PROMPT: Within the data below, count the lines that include "under" and give only the count.

Collected data entries:

include hadm hflat hchart hh₀ hω hR hs1 hs2 in
/-- **Compatibility of the arrows at the starts**: at a non-cut corner `o` following a cut,
`s o = bit h₀ o` — the `ω`-strand and the `ω₀`-strand from the registered end `(o, m)` both finish
at the other end `b` with tag `m`, a cut, and `s` resp. `bit h₀` are constant along them. [cite: BaxterKellandWu1976, §3–§4] -/
theorem he_compat {c₀ o : Site 2 × Fin 4} (hc₀ : (ι.model V).IsCut c₀)
    (ho : nextCorner ((ι.model V).cfgOf ∅) c₀ = o) (hocut : ¬(ι.model V).IsCut o) :
    s o = (ι.model V).bit h₀ o := by
  classical
  have hflat3 := flat3_of_flat4 ι V hflat
  set ω₀ := ((ι.model V).E).filter (fun e => (ι.model V).hv h₀ e.1 = (ι.model V).hv h₀ (SixVertex.edgeTip e)) with hω₀
  have hω₀E : ω₀ ⊆ (ι.model V).E := filter_subset _ _
  have hR₀ : ι.Rainbow V ω₀ := rainbow_of_config ι V hadm hflat hchart h₀ hh₀
  obtain ⟨n, m, hn1, hcb, hbefore, hbm, hom⟩ := he_start_end ι V hadm hflat hchart hω hR hc₀ ho hocut
  obtain ⟨n₀, m₀, -, hcb₀, hbefore₀, hb₀m, hom₀⟩ := he_start_end ι V hadm hflat hchart hω₀E hR₀ hc₀ ho hocut
  obtain ⟨hrange, htwo, hinj, -⟩ := s14_strandEnds_tags ι V hadm hflat3
  have hmm : m₀ = m := by simpa only [Prod.mk.injEq, true_and] using hinj _ hom₀ _ hom rfl
  rw [hmm] at hb₀m
  set σ := nextCorner ((ι.model V).cfgOf ω) with hσ
  set σ₀ := nextCorner ((ι.model V).cfgOf ω₀) with hσ₀
  have hbb : σ^[n] o = σ₀^[n₀] o := by
    have h3 := atMostTwo_of_tags hrange htwo _ hom _ hbm _ hb₀m rfl rfl
    simp only at h3
    rcases h3 with h | h | h
    · rw [← h] at hcb; exact absurd hcb hocut
    · rw [← h] at hcb₀; exact absurd hcb₀ hocut
    · exact h
  -- `s` is constant along the `ω`-strand, `bit h₀` along the `ω₀`-strand
  have hs_const : ∀ k ≤ n, s (σ^[k] o) = s o := by
    intro k
    induction k with
    | zero => intro; rfl
    | succ k ih =>
      intro hk
      have hnc := hbefore k (Nat.lt_of_succ_le hk)
      rw [Function.iterate_succ_apply', hs1 _ (mem_cornerSet_of_isTracked
        (he_tracked_of_not_isCut (ι.model V) hω hnc).1) hnc]
      exact ih (Nat.lt_of_succ_le hk).le
  have hb_const : ∀ k ≤ n₀, (ι.model V).bit h₀ (σ₀^[k] o) = (ι.model V).bit h₀ o := by
    intro k
    induction k with
    | zero => intro; rfl
    | succ k ih =>
      intro hk
      rw [Function.iterate_succ_apply', hσ₀, hω₀, he_bit_next_eq ι V hadm hflat hchart hh₀ (hbefore₀ k (Nat.lt_of_succ_le hk))]
      exact ih (Nat.lt_of_succ_le hk).le
  have htrb : (ι.model V).IsTracked (σ^[n] o) := by
    obtain ⟨k, hk⟩ : ∃ k, n = k + 1 := ⟨n - 1, by omega⟩
    rw [hk, Function.iterate_succ_apply']
    exact (he_tracked_of_not_isCut (ι.model V) hω (hbefore k (by omega))).2
  calc s o = s (σ^[n] o) := (hs_const n le_rfl).symm
    _ = (ι.model V).bit h₀ (σ^[n] o) := hs2 _ (mem_cornerSet_of_isTracked htrb) hcb
    _ = (ι.model V).bit h₀ (σ₀^[n₀] o) := by rw [hbb]
    _ = (ι.model V).bit h₀ o := hb_const n₀ le_rfl

include hs2 in
/-- `w = sgn s - sgn (bit h₀)` vanishes at the cuts over the piece. [folklore] -/
theorem he_w_cut {c : Site 2 × Fin 4} (hc : c ∈ cornerSet (ι.model V).piece) (hcut : (ι.model V).IsCut c) :
    BKW.sgn (s c) - BKW.sgn ((ι.model V).bit h₀ c) = 0 := by
  rw [hs2 c hc hcut, sub_self]

include hadm hflat hchart hh₀ hω hR hs1 hs2 in
/-- `w` vanishes right after a cut (a cut or a start). [folklore] -/
theorem he_w_next_cut {c : Site 2 × Fin 4} (hc : c ∈ cornerSet (ι.model V).piece) (hcut : (ι.model V).IsCut c) :
    BKW.sgn (s (nextCorner ((ι.model V).cfgOf ∅) c)) -
      BKW.sgn ((ι.model V).bit h₀ (nextCorner ((ι.model V).cfgOf ∅) c)) = 0 := by
  by_cases hcut' : (ι.model V).IsCut (nextCorner ((ι.model V).cfgOf ∅) c)
  · exact he_w_cut ι V hs2 ((nextCorner_cfgOf_mem_cornerSet_iff (ι.model V) (empty_subset _) c).2 hc) hcut'
  · rw [he_compat ι V hadm hflat hchart hh₀ hω hR hs1 hs2 hcut rfl hcut', sub_self]

include hadm hflat hchart hh₀ hω hR hs1 hs2 in
/-- **`w` is invariant under the frozen turning rule**: for a corner over the piece with frozen
target, `w (σ_∅ c) = w c` (non-cut: both `s` and `bit h₀` are invariant; cut: both sides vanish). [folklore] -/
theorem he_transfer {c : Site 2 × Fin 4} (hc : c ∈ cornerSet (ι.model V).piece) (hl : ¬(ι.model V).TargetsLive c) :
    BKW.sgn (s (nextCorner ((ι.model V).cfgOf ∅) c)) - BKW.sgn ((ι.model V).bit h₀ (nextCorner ((ι.model V).cfgOf ∅) c)) =
      BKW.sgn (s c) - BKW.sgn ((ι.model V).bit h₀ c) := by
  by_cases hcut : (ι.model V).IsCut c
  · rw [he_w_next_cut ι V hadm hflat hchart hh₀ hω hR hs1 hs2 hc hcut, he_w_cut ι V hs2 hc hcut]
  · have e1 : nextCorner ((ι.model V).cfgOf ω) c = nextCorner ((ι.model V).cfgOf ∅) c :=
      nextCorner_cfgOf_eq_of_not_targetsLive hω hl
    have e2 := nextCorner_cfgOf_eq_of_not_targetsLive (M := ι.model V) (ω := ((ι.model V).E).filter
      (fun e => (ι.model V).hv h₀ e.1 = (ι.model V).hv h₀ (SixVertex.edgeTip e))) (filter_subset _ _) hl
    have h1 := hs1 c hc hcut
    have h2 := he_bit_next_eq ι V hadm hflat hchart hh₀ hcut
    rw [e1] at h1; rw [e2] at h2; rw [h1, h2]

include hadm hflat hchart hh₀ hω hR hs1 hs2 in
/-- **`w` vanishes at every registered strand end** (a cut, or a start after a cut). [folklore] -/
theorem he_end_good {e : (Site 2 × Fin 4) × ℤ} (he : e ∈ ι.strandEnds V) :
    BKW.sgn (s e.1) - BKW.sgn ((ι.model V).bit h₀ e.1) = 0 := by
  have hflat3 := flat3_of_flat4 ι V hflat
  have htr : (ι.model V).IsTracked e.1 := (s14_strandEnds_pairs ι V hadm hflat3 e he).1
  by_cases hcut : (ι.model V).IsCut e.1
  · exact he_w_cut ι V hs2 (mem_cornerSet_of_isTracked htr) hcut
  · obtain ⟨c₀, hc₀, hpe⟩ := s14_strandEnds_start ι V hadm hflat3 e he hcut
    rw [he_compat ι V hadm hflat hchart hh₀ hω hR hs1 hs2 hc₀ hpe hcut, sub_self]

include hadm hflat hchart hh₀ hω hR hs1 hs2 in
/-- **The cycle condition of `w = sgn s - sgn (bit h₀)`** on the corners over the piece:
`∑_{c ∈ CS} w(c) (g(head c) - g(tail c)) = 0` for every `g` (reindex the `s`-part by `σ`, the
`bit h₀`-part by `σ₀`; the defects sit at the cuts `c`, where `w c = w (σ_∅ c) = 0`). [cite: BaxterKellandWu1976, §3] -/
theorem he_div (g : ℤ × ℤ → ℤ) :
    ∑ c ∈ cornerSet (ι.model V).piece, (BKW.sgn (s c) - BKW.sgn ((ι.model V).bit h₀ c)) *
      (g (cornerDart c).2 - g (cornerDart c).1) = 0 := by
  classical
  set ω₀ := ((ι.model V).E).filter (fun e => (ι.model V).hv h₀ e.1 = (ι.model V).hv h₀ (SixVertex.edgeTip e)) with hω₀
  have hω₀E : ω₀ ⊆ (ι.model V).E := filter_subset _ _
  set σ := nextCorner ((ι.model V).cfgOf ω) with hσ
  set σ₀ := nextCorner ((ι.model V).cfgOf ω₀) with hσ₀
  -- the defect terms vanish
  have hT : ∀ c ∈ cornerSet (ι.model V).piece,
      (BKW.sgn (s c) - BKW.sgn (s (σ c))) * g (cpos (σ c)) -
        (BKW.sgn ((ι.model V).bit h₀ c) - BKW.sgn ((ι.model V).bit h₀ (σ₀ c))) * g (cpos (σ₀ c)) = 0 := by
    intro c hc
    by_cases hcut : (ι.model V).IsCut c
    · have e1 : σ c = nextCorner ((ι.model V).cfgOf ∅) c := nextCorner_cfgOf_eq_of_not_targetsLive hω hcut.1
      have e2 : σ₀ c = nextCorner ((ι.model V).cfgOf ∅) c := nextCorner_cfgOf_eq_of_not_targetsLive hω₀E hcut.1
      have w0 := he_w_cut ι V hs2 hc hcut
      have w1 := he_w_next_cut ι V hadm hflat hchart hh₀ hω hR hs1 hs2 hc hcut
      rw [e1, e2]
      linear_combination (g (cpos (nextCorner ((ι.model V).cfgOf ∅) c))) * w0 -
        (g (cpos (nextCorner ((ι.model V).cfgOf ∅) c))) * w1
    · rw [hs1 c hc hcut, hσ₀, hω₀, he_bit_next_eq ι V hadm hflat hchart hh₀ hcut]; ring
  have hTsum := Finset.sum_eq_zero hT
  simp only [sub_mul, Finset.sum_sub_distrib] at hTsum
  have rs := he_sum_next (ι.model V) hω (fun c => BKW.sgn (s c) * g (cpos c))
  have rb := he_sum_next (ι.model V) hω₀E (fun c => BKW.sgn ((ι.model V).bit h₀ c) * g (cpos c))
  rw [← hσ] at rs; rw [← hσ₀] at rb
  have hterm : ∀ c ∈ cornerSet (ι.model V).piece,
      (BKW.sgn (s c) - BKW.sgn ((ι.model V).bit h₀ c)) * (g (cornerDart c).2 - g (cornerDart c).1) =
        (BKW.sgn (s c) * g (cpos (σ c)) - BKW.sgn ((ι.model V).bit h₀ c) * g (cpos (σ₀ c))) -
          (BKW.sgn (s c) * g (cpos c) - BKW.sgn ((ι.model V).bit h₀ c) * g (cpos c)) := by
    intro c _
    have h1 : BKW.sgn (s c) * g (cornerDart c).2 = BKW.sgn (s c) * g (cpos (σ c)) := by
      rw [cornerDart_eq ((ι.model V).cfgOf ω) c]
    have h2 : BKW.sgn ((ι.model V).bit h₀ c) * g (cornerDart c).2 =
        BKW.sgn ((ι.model V).bit h₀ c) * g (cpos (σ₀ c)) := by rw [cornerDart_eq ((ι.model V).cfgOf ω₀) c]
    rw [show (cornerDart c).1 = cpos c from rfl]
    linear_combination h1 - h2
  rw [Finset.sum_congr rfl hterm, Finset.sum_sub_distrib, Finset.sum_sub_distrib, Finset.sum_sub_distrib]
  linear_combination hTsum + rs - rb

end Model

/-- **Sub-goal `s17_heightsExist_part2`** (registered on stmt-CriticalPhenomena-14132; T5c, Part 2):
for an ADMISSIBLE insertion with FLAT points (radius `sinkLegs + 4`) and radius-`3` CHARTS, a valid
`h₀`, a RAINBOW `ω ⊆ E` and an arrow assignment `s` invariant under the turning rule of `cfgOf ω`
off the cuts over the piece and equal to `bit h₀` at the cuts, `w = sgn s - sgn (bit h₀)` satisfies
the CYCLE CONDITION `∑_c w(c) (g(head c) - g(tail c)) = 0`. [cite: BaxterKellandWu1976, §3–§4] -/
theorem s17_heightsExist_part2 : ∀ (ι : Literature.Probability.LatticeModels.CollarLegModel.LegInsertionData) (V : Finset (ℤ × ℤ)), ι.IsAdmissible V → (∀ x ∈ insert ι.sink ι.source, ∃ dvec : ℤ × ℤ, (dvec = (1, 0) ∨ dvec = (-1, 0) ∨ dvec = (0, 1) ∨ dvec = (0, -1)) ∧ ∀ v : ℤ × ℤ, (v.1 - x.1) ^ 2 + (v.2 - x.2) ^ 2 ≤ ((ι.sinkLegs : ℤ) + 4) ^ 2 → (v ∈ V ↔ 0 ≤ (v.1 - x.1) * dvec.1 + (v.2 - x.2) * dvec.2)) → (∀ u ∈ V, ∀ k : Fin 4, u + Literature.Probability.LatticeModels.CollarLegModel.dir k ∉ V → ∃ (K : Fin 4) (c₁ c₂ : ℤ), (∀ v : ℤ × ℤ, |v.1 - u.1| ≤ 3 → |v.2 - u.2| ≤ 3 → (v ∈ V ↔ c₂ ≤ v.1 * (Literature.Probability.LatticeModels.CollarLegModel.dir (K + 1)).1 + v.2 * (Literature.Probability.LatticeModels.CollarLegModel.dir (K + 1)).2)) ∨ (∀ v : ℤ × ℤ, |v.1 - u.1| ≤ 3 → |v.2 - u.2| ≤ 3 → (v ∈ V ↔ c₁ ≤ v.1 * (Literature.Probability.LatticeModels.CollarLegModel.dir K).1 + v.2 * (Literature.Probability.LatticeModels.CollarLegModel.dir K).2 ∧ c₂ ≤ v.1 * (Literature.Probability.LatticeModels.CollarLegModel.dir (K + 1)).1 + v.2 * (Literature.Probability.LatticeModels.CollarLegModel.dir (K + 1)).2)) ∨ (∀ v : ℤ × ℤ, |v.1 - u.1| ≤ 3 → |v.2 - u.2| ≤ 3 → (v ∈ V ↔ c₂ ≤ v.1 * (Literature.Probability.LatticeModels.CollarLegModel.dir (K + 1)).1 + v.2 * (Literature.Probability.LatticeModels.CollarLegModel.dir (K + 1)).2 ∨ v.1 * (Literature.Probability.LatticeModels.CollarLegModel.dir K).1 + v.2 * (Literature.Probability.LatticeModels.CollarLegModel.dir K).2 ≤ c₁))) → ∀ (h₀ : ↥(ι.model V).freeCells → ℤ), h₀ ∈ (ι.model V).configs → ∀ (ω : Finset ((ℤ × ℤ) × Bool)), ω ⊆ (ι.model V).E → ι.Rainbow V ω → ∀ (s : Literature.Probability.LatticeModels.Site 2 × Fin 4 → Bool), (∀ c ∈ Literature.Probability.Percolation.cornerSet (ι.model V).piece, ¬(ι.model V).IsCut c → s (Literature.Probability.LatticeModels.nextCorner ((ι.model V).cfgOf ω) c) = s c) → (∀ c ∈ Literature.Probability.Percolation.cornerSet (ι.model V).piece, (ι.model V).IsCut c → s c = (ι.model V).bit h₀ c) → ∀ g : ℤ × ℤ → ℤ, ∑ c ∈ Literature.Probability.Percolation.cornerSet (ι.model V).piece, (Literature.Probability.Percolation.BKW.sgn (s c) - Literature.Probability.Percolation.BKW.sgn ((ι.model V).bit h₀ c)) * (g (Literature.Probability.Percolation.cornerDart c).2 - g (Literature.Probability.Percolation.cornerDart c).1) = 0 :=
  fun ι V hadm hflat hchart _ hh₀ _ hω hR _ hs1 hs2 g => he_div ι V hadm hflat hchart hh₀ hω hR hs1 hs2 g

end Summit.CriticalPhenomena.CardyFormulaZ2.Cruxes.BoundaryDefectGaussianR.RainbowMonomialsInExcursionKernels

TASK RESULT: 2